NY Times whines about conversion from touch-screen to optical scanner voting

This article makes me sick. The article is about the cost of switching from paperless touch screen to paper ballots and optical scanners:

Six counties still owe a combined $33 million on their touch-screen machines, which most bought hurriedly to comply with a new federal law banning punch-card and lever voting systems after the recount. Miami-Dade County alone must cast aside 7,200 touch-screen machines, for which it paid $24.5 million and still owes $15 million.

Most of the money for the touch screens came from the federal government, and so will most for the replacement machines, which cost about $6,000 each. But with Florida county budgets tightening due to a state mandate to cut property taxes, election officials are griping.

Hello?!? You don’t need as many optical scanners as touch-screen machines.

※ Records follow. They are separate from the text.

/-- ★m (K) **102's `CertificatesExistSig lam` CLOSES THE SINK at a state of ANY multiplicity strictly below the lid**: for a legal frame
with the level-`j` seam, an `R/2`-isolated state `v` of multiplicity `m ≥ 1` with `Im v < hmax` (the Q-edge: the top cut point `⟨Re v, hmax⟩`
must not be `v` itself, where `lineRem` is Lean-junk) and a child `w` in the nested disc of drop `< s/4` (the tree's binders:
`‖w − Re v‖ ≤ |Im v|`, and `RhW08.BurgersRateG3.quarter_high_of_charged` for the drop), C3's certificate claim (read at `mult = m`,
`G = −m·farPairK v w`) gives `‖farFieldAt f j v w‖ ≤ lam·η/s`. -/
theorem norm_farFieldAt_le_of_certificatesExist_mult {lam : ℝ} (hcert : CertificatesExistSig lam) (hlam : 0 < lam) {η : ℝ} {f : ℂ → ℂ}
    {x₀ s hmax R Hs : ℝ} {B : ℕ} (hE : EngineHyps5 2 η f x₀ s hmax R Hs B) {j : ℕ} {v w : ℂ} (hRB : LevelRemainderBox η f x₀ s hmax R j)
    (hcol : |v.re - x₀| ≤ R / 2) (hFv : iteratedDeriv j f v = 0) (hv0 : 0 < v.im) (hvh : v.im < hmax)
    (hiso : ∀ z : ℂ, iteratedDeriv j f z = 0 → |z.re - v.re| < R / 2 → z = v ∨ z = conj v)
    (hw : iteratedDeriv j f w ≠ 0) (hw' : iteratedDeriv (j + 1) f w = 0) (hwim : 0 < w.im) (hdrop : v.im - s / 4 < w.im)
    (hdisc : ‖w - (v.re : ℂ)‖ ≤ |v.im|) : ‖farFieldAt f j v w‖ ≤ lam * η / s := by
  have hs0 : 0 < s := hE.2.2.2.1
  have h2s : 2 * s ≤ hmax := hE.2.2.2.2.1
  have h3R : 3 * hmax < R := hE.2.2.2.2.2.2.1
  have hR : 0 < R := RhW08.ClusterQ.R_pos_of_engine hE
  -- the nested disc in coordinates
  have hdisc' : ‖w - (v.re : ℂ)‖ ≤ v.im := by rwa [abs_of_pos hv0] at hdisc
  have hn2 : ‖w - (v.re : ℂ)‖ ^ 2 = (w.re - v.re) ^ 2 + w.im ^ 2 := by
    rw [Complex.sq_norm, Complex.normSq_apply]
    simp
    ring
  have hsq : (w.re - v.re) ^ 2 + w.im ^ 2 ≤ v.im ^ 2 := by
    rw [← hn2]
    exact pow_le_pow_left₀ (norm_nonneg _) hdisc' 2
  have hwle : w.im ≤ v.im := by
    have h := abs_le_of_sq_le_sq (a := w.im) (b := v.im) (by nlinarith [sq_nonneg (w.re - v.re)]) hv0.le
    rwa [abs_of_pos hwim] at h
  have hwlt : w.im < v.im := by
    rcases lt_or_eq_of_le hwle with h | h
    · exact h
    · exfalso
      have hre : (w.re - v.re) ^ 2 ≤ 0 := by nlinarith
      have hre0 : w.re - v.re = 0 := pow_eq_zero_iff two_ne_zero |>.mp (le_antisymm hre (sq_nonneg _))
      exact hw (by rw [Complex.ext (by linarith) h]; exact hFv)
  have hwre : |w.re - v.re| ≤ R / 3 := by
    have h1 : |w.re - v.re| ≤ v.im := abs_le_of_sq_le_sq (by nlinarith [sq_nonneg w.im]) hv0.le
    linarith
  -- C3's certificate at the state's multiplicity `m = ord_v f⁽ʲ⁾ ≥ 1`
  have hm1 : 1 ≤ (analyticOrderAt (iteratedDeriv j f) v).toNat := one_le_order_toNat hE hFv hw
  obtain ⟨n, cs, σ, hadm, hpts, hK, hD⟩ :=
    hcert v.re R s hmax v w _ hs0 h2s h3R rfl hv0 hvh.le hwim hwlt hdrop hsq hm1
  -- the cut points are non-zeros of the box, off `v`
  have hpfacts : ∀ k, iteratedDeriv j f (cs k).p ≠ 0 ∧ 0 < (cs k).p.im ∧ (cs k).p.im ≤ hmax := by
    intro k
    have hoff : ∀ p : ℂ, p.re = v.re → 0 < p.im → p.im ≠ v.im → iteratedDeriv j f p ≠ 0 := by
      intro p hpre hpim hpv hz
      rcases hiso p hz (by rw [hpre, sub_self, abs_zero]; linarith) with h | h
      · exact hpv (by rw [h])
      · have : p.im = -v.im := by rw [h, conj_im]
        linarith
    rcases hpts k with h | h
    · have hre : (cs k).p.re = v.re := by rw [h]
      have him : (cs k).p.im = w.im := by rw [h]
      exact ⟨hoff _ hre (by rw [him]; exact hwim) (by rw [him]; exact hwlt.ne), by rw [him]; exact hwim, by rw [him]; linarith⟩
    · have hre : (cs k).p.re = v.re := by rw [h]
      have him : (cs k).p.im = hmax := by rw [h]
      exact ⟨hoff _ hre (by rw [him]; linarith) (by rw [him]; exact hvh.ne'), by rw [him]; linarith, by rw [him]⟩
  -- the read value of the certificate is the line remainder `−m·K_v(w)` (closed form at a child), the bounded modulus is the far field
  have hFcv : iteratedDeriv j f (conj v) = 0 := by rw [iteratedDeriv_conj hE, hFv, map_zero]
  have hL1 : lineRem f j v R w = -(((analyticOrderAt (iteratedDeriv j f) v).toNat : ℂ) * farPairK v w) := by
    rw [lineRem_eq hiso hFv hFcv hR hv0 w, levelField_child hw', analyticOrderAt_conj_eq hE, farPairK]
    simp only [one_div]
    ring
  have hN : ‖farPairK v w‖ = ‖farFieldAt f j v w‖ := by
    rw [farFieldAt_child v hw', norm_neg, farPairK]
    simp only [one_div]
  rw [← hL1, hN] at hD
  exact le_of_certificate_mult hE hRB hcol hFv hv0 hiso hw hwim hwre hadm (fun k ↦ (hpfacts k).1) (fun k ↦ (hpfacts k).2) hlam hK hD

People fill out their ballots on paper, then feed it into the scanner in five seconds, instead of standing for five minutes at the touch-screen making their decisions.

Paper ballots with optical scanners are cheaper than touch-screens. Why didn’t people complain about the cost of touch screens 6 years ago?

One other complaint with paper ballots is that the format of the ballot can be confusing:

One problem that could persist is poor ballot design, which was responsible for widespread voter confusion in Palm Beach County in 2000 and possibly for the not-recorded votes in Sarasota County last year.

But the example they give in the article refers to a flaw in a touch-screen ballot, which caused 18,000 votes not to be recorded. If there was a similar flaw in a paper ballot, at least the ballot would still be there; the other votes on the ballot could still be recorded. And everything could be hand-counted if necessary. If the computer screws up in a touch-screen system, there’s no way to recount.